Uwaga, uwaga! Stawiam pizzę – nie w Pizza Hut (choć dają tam niezłą), o nie: w małej pizzerii „Na Nowolipkach”, jak sama nazwa wskazuje – na Nowolipkach, starożytnej warszawskiej ulicy, uwiecznionej w literaturze, która dzięki wspomnianej knajpce odzyskała cień cienia dawnego klimatu. Bo właśnie takie małe knajpki, z wystawionymi na chodnik stolikami, sprawiają, że ulica żyje. Przypomnijcie sobie ulice paryskie albo wiedeńskie: knajpka na knajpce. Ludzie siedzą, sączą kawę czy drinki, gadają, popatrują po przechodniach. Mają okazję i powód, żeby zatrzymać się w biegu, pobyć ze sobą, dostrzec świat wokół siebie, pomyśleć. A moje Nowolipki do tej pory były tym, czym większość warszawskich ulic, z wyłączeniem Starówki, Nowego Światu i Chmielnej: ciągami komunikacyjnymi dla samochodów i ludzi. Mijających się w pędzie.
No, jeszcze lokalni mieszkańcy, od lat zaopatrujący się w paru okolicznych sklepach, zatrzymali się czasem i pogadali. To na szczęście nie blokowisko, tu się ludzie znają. Ale poza tym – pustka. Szerokie chodniki, które w zamierzeniu powojennych projektantów miały prawdopodobnie dawać oddech, powietrze, przestrzeń, teraz są parkingiem dla niezliczonych dziesiątek blaszaków. (Czytaj: aut.) Samochody na chodnikach i samochody na jezdni wyparły życie społeczne z warszawskich ulic.
A tu takie coś. Pizzeria „Na Nowolipkach”. Ach, jak ja lubię małe swojskie knajpki z klimatem.

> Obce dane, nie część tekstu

import Literature.NumberTheory.LFunctions.SelbergSigmaXT
import Literature.NumberTheory.LFunctions.ZetaArgVariation
import HarnessLib

/-!
# Selberg's approximate formula for `S(t)`, pointwise and unconditional (Titchmarsh Thm. 14.21 without RH)

Topic `Literature/NumberTheory/LFunctions`. Everything in this file is PROVED (no definitions
beyond abbreviations, no named facts).

With `x = e^ℓ`, Selberg's weights `Λ_x` (`SelbergExplicit.smoothing`), Selberg's abscissa
`σ_{x,t} = ½ + δ₁(t)` (`SelbergSigma.delta`) and `s₁ = σ_{x,t} + it`, this file proves the
unconditional form of Titchmarsh's Theorem 14.21 (A. Selberg, *Contributions to the theory of the
Riemann zeta-function* (1946), Thm. 1 in spirit; Titchmarsh proves it on RH with
`σ₁ = ½ + 1/log x`):

  `|π S(t) + Im Σ_{n<x³} Λ_x(n) n^{−σ_{x,t}−it}/log n| ≤ C δ₁(t) (‖Σ_{n<x³} Λ_x(n) n^{−s₁}‖ + log t)`

for `t` not the ordinate of a zero, `8 ≤ ℓ ≤ 2 log t` (`selberg_approx_pointwise`). The proof is
Titchmarsh's §14.21 verbatim with the RH inputs replaced by `SelbergSigmaXT.lean`:
`π S(t) = −∫_{½}^{∞} Im ζ'/ζ(σ+it) dσ` (`pi_mul_zetaArgS_eq_neg_integral_Ioi`) is split as
`J₁ + J₂ + J₃`; on `σ ≥ σ_{x,t}` the explicit formula (`SelbergExplicit.explicit_formula`, and
`SelbergExplicit.norm_logDeriv_add_fordK_le` beyond `σ = 3/2`) with
`‖Σ_ρ …‖ ≤ ε(u)e^{−(σ−σ_{x,t})ℓ}W` and `W ≤ 6‖D(s₁)‖ + C log t`; on `½ ≤ σ ≤ σ_{x,t}` the
Hadamard partial fraction for `ζ'/ζ(s₁) − ζ'/ζ(s)` (`hasSum_zeroOrder_mul_inv_sub_sub`, the
complex companion of the tree's `hasSum_zeroOrder_mul_re_inv_sub`).

## References

* E. C. Titchmarsh, *The Theory of the Riemann Zeta-Function*, 2nd ed. (1986), §14.21
  (pp. 346–347 of the held copy). [cite: Titchmarsh1986, Thm. 14.21]
* A. Selberg, Arch. Math. Naturvid. 48 (1946) no. 5, §4.
* D. A. Goldston, *Notes on pair correlation of zeros and prime numbers* (2005), §10,
  (10.8)–(10.18).
-/

noncomputable section

open Complex Real MeasureTheory Set Filter Topology intervalIntegral
open scoped ComplexConjugate

namespace Literature.NumberTheory.LFunctions

/-! ## The Hadamard partial fraction for a difference `ξ'/ξ(s₁) − ξ'/ξ(s)` -/

/-- `Σ_ρ m(ρ) ‖1/(s₁−ρ) − 1/(s−ρ)‖ < ∞` at any two points which are not zeros. [folklore] -/
theorem summable_norm_zeroOrder_mul_inv_sub_sub {s₁ s : ℂ} (h₁ : riemannZeta s₁ ≠ 0)
    (h : riemannZeta s ≠ 0) :
    Summable fun ρ : RHWave0.riemannZetaNontrivialZeros ↦
      ‖(riemannZetaZeroOrder (ρ : ℂ) : ℂ) * (1 / (s₁ - ρ) - 1 / (s - ρ))‖ := by
  -- `‖1/(s₁−ρ) − 1/(s−ρ)‖ ≤ ‖s − s₁‖ (1/‖s₁−ρ‖² + 1/‖s−ρ‖²)/2`, each summable against `m`
  have key : ∀ z : ℂ, riemannZeta z ≠ 0 → Summable fun ρ : RHWave0.riemannZetaNontrivialZeros ↦
      (riemannZetaZeroOrder (ρ : ℂ) : ℝ) * (1 / ‖z - ρ‖ ^ 2) := by
    intro z hz
    obtain ⟨d, hd0, hd1, hd⟩ := SmoothedEF.exists_dist_zeros_ge hz
    set C : ℝ := (1 + 2 * z.im ^ 2) / d ^ 2 + 2 with hC
    refine Summable.of_nonneg_of_le (fun ρ ↦ mul_nonneg (ZetaZeroSum.zeroOrder_nonneg ρ) (by positivity))
      (fun ρ ↦ ?_) (ZetaZeroSum.summable_zeroOrder_div_one_add_sq.mul_left C)
    have hm := ZetaZeroSum.zeroOrder_nonneg ρ
    have hρ := ρ.2
    have hdρ := hd _ hρ
    have hpos : 0 < ‖z - (ρ : ℂ)‖ := hd0.trans_le hdρ
    have hn2 : (z.im - (ρ : ℂ).im) ^ 2 ≤ ‖z - ρ‖ ^ 2 := by
      have := Complex.abs_im_le_norm (z - ρ)
      rw [sub_im] at this
      nlinarith [abs_nonneg (z.im - (ρ : ℂ).im), sq_abs (z.im - (ρ : ℂ).im)]
    have hd2 : d ^ 2 ≤ ‖z - ρ‖ ^ 2 := by nlinarith [norm_nonneg (z - (ρ : ℂ))]
    have hkey : 1 + (ρ : ℂ).im ^ 2 ≤ C * ‖z - ρ‖ ^ 2 := by
      have e1 : (ρ : ℂ).im ^ 2 ≤ 2 * (z.im - (ρ : ℂ).im) ^ 2 + 2 * z.im ^ 2 := by
        nlinarith [sq_nonneg (2 * z.im - (ρ : ℂ).im)]
      have e2 : 1 + 2 * z.im ^ 2 ≤ (1 + 2 * z.im ^ 2) / d ^ 2 * ‖z - ρ‖ ^ 2 := by
        rw [div_mul_eq_mul_div, le_div_iff₀ (by positivity)]
        exact mul_le_mul_of_nonneg_left hd2 (by positivity)
      calc 1 + (ρ : ℂ).im ^ 2 ≤ (1 + 2 * z.im ^ 2) + 2 * (z.im - (ρ : ℂ).im) ^ 2 := by linarith
        _ ≤ (1 + 2 * z.im ^ 2) / d ^ 2 * ‖z - ρ‖ ^ 2 + 2 * ‖z - ρ‖ ^ 2 := by linarith
        _ = C * ‖z - ρ‖ ^ 2 := by rw [hC]; ring
    calc (riemannZetaZeroOrder (ρ : ℂ) : ℝ) * (1 / ‖z - ρ‖ ^ 2)
        ≤ (riemannZetaZeroOrder (ρ : ℂ) : ℝ) * (C / (1 + (ρ : ℂ).im ^ 2)) := by
          refine mul_le_mul_of_nonneg_left ?_ hm
          rw [div_le_div_iff₀ (by positivity) (by positivity), one_mul]
          exact hkey
      _ = C * ((riemannZetaZeroOrder (ρ : ℂ) : ℝ) / (1 + (ρ : ℂ).im ^ 2)) := by ring
  have hsum := ((key s₁ h₁).add (key s h)).mul_left (‖s - s₁‖ / 2)
  refine Summable.of_nonneg_of_le (fun _ ↦ norm_nonneg _) (fun ρ ↦ ?_) hsum
  have hm := ZetaZeroSum.zeroOrder_nonneg ρ
  have hρζ : riemannZeta ρ = 0 := ZetaZeros.riemannZetaNontrivialZeros.zeta_eq_zero ρ.2
  have hne1 : s₁ - (ρ : ℂ) ≠ 0 := sub_ne_zero.2 fun e ↦ h₁ (e ▸ hρζ)
  have hne : s - (ρ : ℂ) ≠ 0 := sub_ne_zero.2 fun e ↦ h (e ▸ hρζ)
  have hid : 1 / (s₁ - (ρ : ℂ)) - 1 / (s - ρ) = (s - s₁) / ((s₁ - ρ) * (s - ρ)) := by
    field_simp; ring
  rw [norm_mul, Complex.norm_intCast, abs_of_nonneg hm, hid, norm_div, norm_mul]
  have hp1 : 0 < ‖s₁ - (ρ : ℂ)‖ := norm_pos_iff.2 hne1
  have hp : 0 < ‖s - (ρ : ℂ)‖ := norm_pos_iff.2 hne
  have hamgm : 1 / (‖s₁ - (ρ : ℂ)‖ * ‖s - ρ‖) ≤ (1 / ‖s₁ - (ρ : ℂ)‖ ^ 2 + 1 / ‖s - (ρ : ℂ)‖ ^ 2) / 2 := by
    rw [div_add_div _ _ (by positivity) (by positivity), div_div,
      div_le_div_iff₀ (by positivity) (by positivity)]
    nlinarith [sq_nonneg (‖s₁ - (ρ : ℂ)‖ - ‖s - (ρ : ℂ)‖), mul_pos hp1 hp]
  calc (riemannZetaZeroOrder (ρ : ℂ) : ℝ) * (‖s - s₁‖ / (‖s₁ - (ρ : ℂ)‖ * ‖s - ρ‖))
      = (riemannZetaZeroOrder (ρ : ℂ) : ℝ) * ‖s - s₁‖ * (1 / (‖s₁ - (ρ : ℂ)‖ * ‖s - ρ‖)) := by ring
    _ ≤ (riemannZetaZeroOrder (ρ : ℂ) : ℝ) * ‖s - s₁‖ *
          ((1 / ‖s₁ - (ρ : ℂ)‖ ^ 2 + 1 / ‖s - (ρ : ℂ)‖ ^ 2) / 2) :=
        mul_le_mul_of_nonneg_left hamgm (by positivity)
    _ = ‖s - s₁‖ / 2 * ((riemannZetaZeroOrder (ρ : ℂ) : ℝ) * (1 / ‖s₁ - (ρ : ℂ)‖ ^ 2) +
          (riemannZetaZeroOrder (ρ : ℂ) : ℝ) * (1 / ‖s - (ρ : ℂ)‖ ^ 2)) := by ring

W tym momencie zdałam sobie sprawę, że robię właścicielowi pizzerii darmową reklamę. A, co tam. Niech ma. Więcej takich sympatycznych przedsięwzięć. I żeby ludzie mieli więcej kasy, tak by pójście do knajpki było na ich kieszeń. Bo na razie to większość z nas stać na chińszczyznę i falafela w budce. Nie mam nic przeciwko chińszczyźnie i falafelowi, przeciwnie, sama jadam. Ale miło byłoby móc częściej pójść na coś ździebko elegantszego. A nie będzie nas na to stać, jeśli będziemy, jak obecnie, społeczeństwem ekonomicznie rozwarstwionym i nadal się rozwarstwiającym. Trzy procent zamożnych, niewielki (nie pamiętam dokładnie jaki) – mających się umiarkowanie dobrze i armia ludzi żyjących skromnie, muszących się liczyć z każdym groszem. Oni do pizzerii „Na Nowolipkach” nie pójdą: nawet 20 zł to dla nich wydatek. Jak zauważyłam, siadują tam głównie młode japiszony, pracownicy pobliskich biurowców przy Jana Pawła. A sami sobie odpowiedzcie na pytanie, jak uniknąć dalszego rozwarstwiania. Ani partie promujące gospodarkę neoliberalną, ani te zajmujące się głównie pilnowaniem moralności oraz rozliczaniem za przeszłość (plus wzajemne wygryzanie się) wam tego nie zapewnią.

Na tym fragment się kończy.